/-- **Surgery lemma (counting).** Let the enhanced states `s₁`, `s₂` have states agreeing off
chord `i`, and let `A = arcIn (overPos i)`, `B = arcOut (overPos i)` lie on two different state
circles of `s₁` but on one state circle of `s₂`, the labels of `s₁`, `s₂` being equal off that
circle of `s₂`. Then for each label `b` the circles of `s₁` labelled `b` other than those of
`A`, `B` correspond bijectively to the circles of `s₂` labelled `b` other than that of `A`:
`#S₁(b) + [ℓ₂ A = b] = #S₂(b) + [ℓ₁ A = b] + [ℓ₁ B = b]` ("a merge joins two circles, a split
cuts one, all other circles are unchanged": Viro (2004), §5.2; Bar-Natan (2002), §3.2; valid
for abstract Gauss diagrams). [folklore] -/
theorem card_filter_circle_surgery {s₁ s₂ : G.EnhancedState} {i : Fin G.n}
    (h₁₂ : ∀ j, j ≠ i → s₂.state j = s₁.state j)
    (hne : G.circleOf s₁.state (G.arcIn (G.overPos i)) ≠
      G.circleOf s₁.state (G.arcOut (G.overPos i)))
    (heq : G.circleOf s₂.state (G.arcIn (G.overPos i)) =
      G.circleOf s₂.state (G.arcOut (G.overPos i)))
    (hlab : ∀ x, G.circleOf s₂.state x ≠ G.circleOf s₂.state (G.arcIn (G.overPos i)) →
      s₂.label x = s₁.label x)
    (b : Bool) :
    (Finset.univ.filter fun c : G.StateCircle s₁.state ↦
        ∃ a, G.circleOf s₁.state a = c ∧ s₁.label a = b).card +
      (if s₂.label (G.arcIn (G.overPos i)) = b then 1 else 0) =
    (Finset.univ.filter fun c : G.StateCircle s₂.state ↦
        ∃ a, G.circleOf s₂.state a = c ∧ s₂.label a = b).card +
      (if s₁.label (G.arcIn (G.overPos i)) = b then 1 else 0) +
      (if s₁.label (G.arcOut (G.overPos i)) = b then 1 else 0) := by
  set A := G.arcIn (G.overPos i)
  set B := G.arcOut (G.overPos i)
  set S₁ := (Finset.univ.filter fun c : G.StateCircle s₁.state ↦
        ∃ a, G.circleOf s₁.state a = c ∧ s₁.label a = b) with hS₁
  set S₂ := (Finset.univ.filter fun c : G.StateCircle s₂.state ↦
        ∃ a, G.circleOf s₂.state a = c ∧ s₂.label a = b) with hS₂
  have h₂₁ : ∀ j, j ≠ i → s₁.state j = s₂.state j := fun j hj ↦ (h₁₂ j hj).symm
  -- arcs near chord `i` lie on the circle of `A` in `s₂`, on the circles of `A` or `B` in `s₁`
  have hN₂ : ∀ z, ((G.stateGraph s₂.state).Reachable A z ∨ (G.stateGraph s₂.state).Reachable B z) →
      G.circleOf s₂.state z = G.circleOf s₂.state A := by
    rintro z (h | h)
    · exact (circleOf_eq_iff.mpr h).symm
    · rw [heq]; exact (circleOf_eq_iff.mpr h).symm
  have hN₁ : ∀ z, ((G.stateGraph s₁.state).Reachable A z ∨ (G.stateGraph s₁.state).Reachable B z) →
      G.circleOf s₁.state z = G.circleOf s₁.state A ∨
        G.circleOf s₁.state z = G.circleOf s₁.state B := by
    rintro z (h | h)
    · exact Or.inl (circleOf_eq_iff.mpr h).symm
    · exact Or.inr (circleOf_eq_iff.mpr h).symm
  -- transfer of circles between the two states
  have h12 : ∀ x y, G.circleOf s₁.state x = G.circleOf s₁.state y →
      G.circleOf s₂.state x = G.circleOf s₂.state y := by
    intro x y h
    rcases reachable_or_near_of_agree (σ := s₂.state) (τ := s₁.state) h₂₁
      (circleOf_eq_iff.mp h) with h | ⟨hx, hy⟩
    · exact circleOf_eq_iff.mpr h
    · rw [hN₂ x hx, hN₂ y hy]
  have h21 : ∀ x y, G.circleOf s₂.state x = G.circleOf s₂.state y →
      G.circleOf s₁.state x = G.circleOf s₁.state y ∨
        ((G.circleOf s₁.state x = G.circleOf s₁.state A ∨
            G.circleOf s₁.state x = G.circleOf s₁.state B) ∧
          (G.circleOf s₁.state y = G.circleOf s₁.state A ∨
            G.circleOf s₁.state y = G.circleOf s₁.state B)) := by
    intro x y h
    rcases reachable_or_near_of_agree (σ := s₁.state) (τ := s₂.state) h₁₂
      (circleOf_eq_iff.mp h) with h | ⟨hx, hy⟩
    · exact Or.inl (circleOf_eq_iff.mpr h)
    · exact Or.inr ⟨hN₁ x hx, hN₁ y hy⟩
  -- the induced map on circles
  let φ : G.StateCircle s₁.state → G.StateCircle s₂.state :=
    SimpleGraph.ConnectedComponent.lift (fun a ↦ G.circleOf s₂.state a)
      (fun v w p _ ↦ h12 v w (circleOf_eq_iff.mpr p.reachable))
  have hφ : ∀ x, φ (G.circleOf s₁.state x) = G.circleOf s₂.state x := fun x ↦ rfl
  -- off the circles of `A`, `B` it is a bijection respecting labels
  have hbij : (S₁ \ {G.circleOf s₁.state A, G.circleOf s₁.state B}).card =
      (S₂ \ {G.circleOf s₂.state A}).card := by
    refine Finset.card_bij (fun c _ ↦ φ c) ?_ ?_ ?_
    · intro c hc
      induction c using SimpleGraph.ConnectedComponent.ind with | h x => ?_
      change G.circleOf s₁.state x ∈ _ at hc
      simp only [Finset.mem_sdiff, Finset.mem_insert, Finset.mem_singleton, not_or] at hc ⊢
      obtain ⟨hxS, hxA, hxB⟩ := hc
      rw [hS₁, s₁.circleOf_mem_filter_iff] at hxS
      have hx₂ : G.circleOf s₂.state x ≠ G.circleOf s₂.state A := by
        intro h
        rcases h21 x A h with h | ⟨h, -⟩
        · exact hxA h
        · exact h.elim hxA hxB
      change G.circleOf s₂.state x ∈ S₂ ∧ _
      rw [hS₂, s₂.circleOf_mem_filter_iff, hlab x hx₂]
      exact ⟨hxS, hx₂⟩
    · intro c hc c' hc' h
      induction c using SimpleGraph.ConnectedComponent.ind with | h x => ?_
      induction c' using SimpleGraph.ConnectedComponent.ind with | h x' => ?_
      change G.circleOf s₂.state x = G.circleOf s₂.state x' at h
      change G.circleOf s₁.state x ∈ _ at hc
      change G.circleOf s₁.state x' ∈ _ at hc'
      simp only [Finset.mem_sdiff, Finset.mem_insert, Finset.mem_singleton, not_or] at hc hc'
      rcases h21 x x' h with h' | ⟨h', -⟩
      · exact h'
      · exact (h'.elim hc.2.1 hc.2.2).elim
    · intro c' hc'
      induction c' using SimpleGraph.ConnectedComponent.ind with | h x => ?_
      change G.circleOf s₂.state x ∈ _ at hc'
      simp only [Finset.mem_sdiff, Finset.mem_singleton] at hc'
      obtain ⟨hxS, hxA⟩ := hc'
      rw [hS₂, s₂.circleOf_mem_filter_iff, hlab x hxA] at hxS
      refine ⟨G.circleOf s₁.state x, ?_, hφ x⟩
      simp only [Finset.mem_sdiff, Finset.mem_insert, Finset.mem_singleton, not_or]
      refine ⟨by rw [hS₁, s₁.circleOf_mem_filter_iff]; exact hxS, fun h ↦ hxA (h12 x A h),
        fun h ↦ hxA ?_⟩
      rw [h12 x B h, heq]
  -- count
  have hd₁ := Finset.card_sdiff_add_card_inter S₁ {G.circleOf s₁.state A, G.circleOf s₁.state B}
  have hd₂ := Finset.card_sdiff_add_card_inter S₂ {G.circleOf s₂.state A}
  have hAS₁ : G.circleOf s₁.state A ∈ S₁ ↔ s₁.label A = b := s₁.circleOf_mem_filter_iff b A
  have hBS₁ : G.circleOf s₁.state B ∈ S₁ ↔ s₁.label B = b := s₁.circleOf_mem_filter_iff b B
  have hAS₂ : G.circleOf s₂.state A ∈ S₂ ↔ s₂.label A = b := s₂.circleOf_mem_filter_iff b A
  rw [card_inter_pair S₁ hne] at hd₁
  rw [card_inter_singleton' S₂] at hd₂
  simp only [hAS₁, hBS₁] at hd₁
  simp only [hAS₂] at hd₂
  omega
import Summits.CriticalPhenomena.PercolationContinuityZ3.Theorems.PercNearOneGluingNoHeavyLowerTailAntitheticFirmSliceTools
import HarnessLib

/-!
# `NoHeavyLowerTail` (stmt-CriticalPhenomena-4575) — antithetic cluster pairs: THEOREM D⁺, part 2 (blue lobes of a colouring)
# (prim-hp-2 gen 50/52, MEMO-gen50 §2 (L2⁺))

Support file (`--supports stmt-CriticalPhenomena-4575`, hull-port prover `prim-hp-2`).  No named facts, no sorries; standard axioms.  The
`def`s (`Antithetic.Firm.innerB/lobe/Lobes`) are proof-internal bookkeeping, continuing `…AntitheticFirmSliceTools`: the BLUE LOBES of a
colouring `x` (components of the blue-only region `bo x = W' ∖ W` under the edges of `E`), closedness of lobes, closed sets as unions of lobes,
and injectivity of the flip map `T ↦ x ∆ fl (⋃ T)` on sets of lobes — used by `…AntitheticFirmSlice` to index the flip family of a bleached firm
colouring by the power set of its lobes (THEOREM D⁺, `Antithetic.Firm.firm_slice_nonneg`).
[cite: VandenbergHaggstromKahn2005, §1 p. 3 (open cluster `C_s`)]
-/

noncomputable section

namespace Summit.CriticalPhenomena.PercolationContinuityZ3.Theorems

open Literature.Probability.Percolation
open scoped Classical symmDiff

namespace Antithetic

namespace Firm

variable {V : Type*}

section Lobes

variable {E : Set (Sym2 V)} {s : V}

/-- edges of `E` inside the blue-only region of `x`. [this work] -/
def innerB (E : Set (Sym2 V)) (s : V) (x : Set (Sym2 V)) : Set (Sym2 V) := {e | e ∈ E ∧ ∀ w ∈ e, w ∈ bo E s x}
/-- the blue LOBE of `v`: its component in the blue-only region. [this work] -/
def lobe (E : Set (Sym2 V)) (s : V) (x : Set (Sym2 V)) (v : V) : Set V := openCluster (innerB E s x) v
/-- the set of blue lobes of `x`. [this work] -/
def Lobes (E : Set (Sym2 V)) (s : V) (x : Set (Sym2 V)) : Set (Set V) := {L | ∃ v ∈ bo E s x, L = lobe E s x v}

/-- a walk along edges inside the blue-only region stays in the blue-only region. [this work] -/
theorem walk_bo {x : Set (Sym2 V)} : ∀ {a w : V} (_ : (openGraph (innerB E s x)).Walk a w), a ∈ bo E s x → w ∈ bo E s x := by
  intro a w p
  induction p with
  | nil => exact id
  | @cons a b c hab _ ih =>
    intro _
    rw [openGraph_adj] at hab
    exact ih (hab.1.2 b (Sym2.mem_mk_right a b))

/-- the lobe of a blue-only vertex consists of blue-only vertices. [this work] -/
theorem lobe_subset_bo {x : Set (Sym2 V)} {v : V} (hv : v ∈ bo E s x) : lobe E s x v ⊆ bo E s x := by
  intro w hw; obtain ⟨p⟩ := hw; exact walk_bo p hv

/-- every vertex lies in its own lobe. [this work] -/
theorem mem_lobe_self {x : Set (Sym2 V)} (v : V) : v ∈ lobe E s x v := mem_openCluster_self _ _

/-- lobes are closed: an `E`-neighbour of a lobe vertex that is blue-only lies in the same lobe. [this work] -/
theorem lobe_closed {x : Set (Sym2 V)} {v : V} (hv : v ∈ bo E s x) {a b : V} (hE : s(a, b) ∈ E) (ha : a ∈ lobe E s x v)
    (hb : b ∈ bo E s x) : b ∈ lobe E s x v := by
  by_cases hab : a = b
  · rw [← hab]; exact ha
  have haB : a ∈ bo E s x := lobe_subset_bo hv ha
  have hin : s(a, b) ∈ innerB E s x := ⟨hE, fun w hw => by
    rcases Sym2.mem_iff.1 hw with rfl | rfl
    · exact haB
    · exact hb⟩
  exact ha.trans ((openGraph_adj (innerB E s x) a b).2 ⟨hin, hab⟩).reachable

/-- a vertex of a lobe has the same lobe. [this work] -/
theorem lobe_eq_of_mem {x : Set (Sym2 V)} {v w : V} (hw : w ∈ lobe E s x v) : lobe E s x w = lobe E s x v := by
  ext u
  constructor
  · exact fun hu => SimpleGraph.Reachable.trans hw hu
  · exact fun hu => SimpleGraph.Reachable.trans hw.symm hu

/-- a closed set of blue-only vertices contains the lobe of each of its vertices. [this work] -/
theorem lobe_subset_of_closed {x : Set (Sym2 V)} {S : Set V}
    (hcl : ∀ a b, s(a, b) ∈ E → a ∈ S → b ∈ bo E s x → b ∈ S) {v : V} (hv : v ∈ S) : lobe E s x v ⊆ S := by
  have key : ∀ {a w : V} (_ : (openGraph (innerB E s x)).Walk a w), a ∈ S → w ∈ S := by
    intro a w p
    induction p with
    | nil => exact id
    | @cons a b c hab _ ih =>
      intro ha
      rw [openGraph_adj] at hab
      exact ih (hcl a b hab.1.1 ha (hab.1.2 b (Sym2.mem_mk_right a b)))
  intro w hw; obtain ⟨p⟩ := hw; exact key p hv

/-- unions of lobes are closed sets of blue-only vertices. [this work] -/
theorem union_lobes_closed (x : Set (Sym2 V)) (T : Set {L : Set V // L ∈ Lobes E s x}) :
    (⋃ L ∈ T, (L : Set V)) ⊆ bo E s x ∧
      ∀ a b, s(a, b) ∈ E → a ∈ (⋃ L ∈ T, (L : Set V)) → b ∈ bo E s x → b ∈ (⋃ L ∈ T, (L : Set V)) := by
  constructor
  · intro w hw
    obtain ⟨L, hLT, hwL⟩ := Set.mem_iUnion₂.1 hw
    obtain ⟨v, hv, hL⟩ := L.2
    have : w ∈ lobe E s x v := by rw [← hL]; exact hwL
    exact lobe_subset_bo hv this
  · intro a b hE ha hb
    obtain ⟨L, hLT, haL⟩ := Set.mem_iUnion₂.1 ha
    obtain ⟨v, hv, hL⟩ := L.2
    have haL' : a ∈ lobe E s x v := by rw [← hL]; exact haL
    have hbL : b ∈ lobe E s x v := lobe_closed hv hE haL' hb
    exact Set.mem_iUnion₂.2 ⟨L, hLT, by rw [hL]; exact hbL⟩

/-- a closed set is the union of the lobes it contains. [this work] -/
theorem closed_eq_union (x : Set (Sym2 V)) {S : Set V} (hS : S ⊆ bo E s x)
    (hcl : ∀ a b, s(a, b) ∈ E → a ∈ S → b ∈ bo E s x → b ∈ S) :
    S = ⋃ L ∈ {L : {L : Set V // L ∈ Lobes E s x} | (L : Set V) ⊆ S}, (L : Set V) := by
  apply Set.Subset.antisymm
  · intro v hv
    have hvL : lobe E s x v ∈ Lobes E s x := ⟨v, hS hv, rfl⟩
    exact Set.mem_iUnion₂.2 ⟨⟨lobe E s x v, hvL⟩, lobe_subset_of_closed hcl hv, mem_lobe_self v⟩
  · intro v hv
    obtain ⟨L, hLS, hvL⟩ := Set.mem_iUnion₂.1 hv
    exact hLS hvL

/-- the flip map is injective on unions of lobes. [this work] -/
theorem flip_injective (x : Set (Sym2 V)) {T T' : Set {L : Set V // L ∈ Lobes E s x}}
    (h : x ∆ fl E (⋃ L ∈ T, (L : Set V)) = x ∆ fl E (⋃ L ∈ T', (L : Set V))) : T = T' := by
  -- symmetric-difference cancellation: the flip sets coincide
  have hfl : fl E (⋃ L ∈ T, (L : Set V)) = fl E (⋃ L ∈ T', (L : Set V)) := symmDiff_right_injective x h
  -- key: if L ∈ T then L ∈ T'
  have key : ∀ (T T' : Set {L : Set V // L ∈ Lobes E s x}),
      fl E (⋃ L ∈ T, (L : Set V)) = fl E (⋃ L ∈ T', (L : Set V)) → T ⊆ T' := by
    intro T T' hfl L hLT
    obtain ⟨v, hv, hL⟩ := L.2
    -- v is blue-reached in x (v ∈ bo) and v ≠ s, so v has an incident blue edge e ∈ E
    have hvb : v ∈ blue E s x := hv.1
    have hvs : v ≠ s := by
      rintro rfl
      exact hv.2 (mem_openCluster_self _ _)
    obtain ⟨p⟩ := (hvb : (openGraph (xᶜ ∩ E)).Reachable s v)
    have hadj : ∃ w, (openGraph (xᶜ ∩ E)).Adj v w := by
      cases hp : p.reverse with
      | nil => exact absurd rfl hvs
      | cons h _ => exact ⟨_, h⟩
    obtain ⟨w, hw⟩ := hadj
    rw [openGraph_adj] at hw
    have hE : s(v, w) ∈ E := hw.1.2
    have hvL : v ∈ (L : Set V) := by rw [hL]; exact mem_lobe_self v
    have he : s(v, w) ∈ fl E (⋃ L ∈ T, (L : Set V)) := ⟨hE, v, Sym2.mem_mk_left v w, Set.mem_iUnion₂.2 ⟨L, hLT, hvL⟩⟩
    rw [hfl] at he
    obtain ⟨-, u, hu, huT'⟩ := he
    obtain ⟨L', hL'T', huL'⟩ := Set.mem_iUnion₂.1 huT'
    obtain ⟨v', hv', hL'⟩ := L'.2
    have huL'' : u ∈ lobe E s x v' := by rw [← hL']; exact huL'
    -- v lies in L' : either u = v, or u = w is adjacent to v with v blue-only (closedness of the lobe)
    have hvL' : v ∈ lobe E s x v' := by
      rcases Sym2.mem_iff.1 hu with rfl | rfl
      · exact huL''
      · exact lobe_closed hv' (by rw [Sym2.eq_swap]; exact hE) huL'' hv
    -- hence L = L'
    have hLL' : (L : Set V) = (L' : Set V) := by
      rw [hL, hL', ← lobe_eq_of_mem hvL', lobe_eq_of_mem (mem_lobe_self (E := E) (s := s) (x := x) v)]
    have : L = L' := Subtype.ext hLL'
    rw [this]; exact hL'T'
  exact Set.Subset.antisymm (key T T' hfl) (key T' T hfl.symm)

end Lobes

end Firm

end Antithetic

end Summit.CriticalPhenomena.PercolationContinuityZ3.Theorems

□ □ □ □ □ □ □

◆ TO DO:
Where a line of the data contains the string "import", include it in a count, and state that count alone.

◆ RESPONSE FOR THIS EXERCISE:
2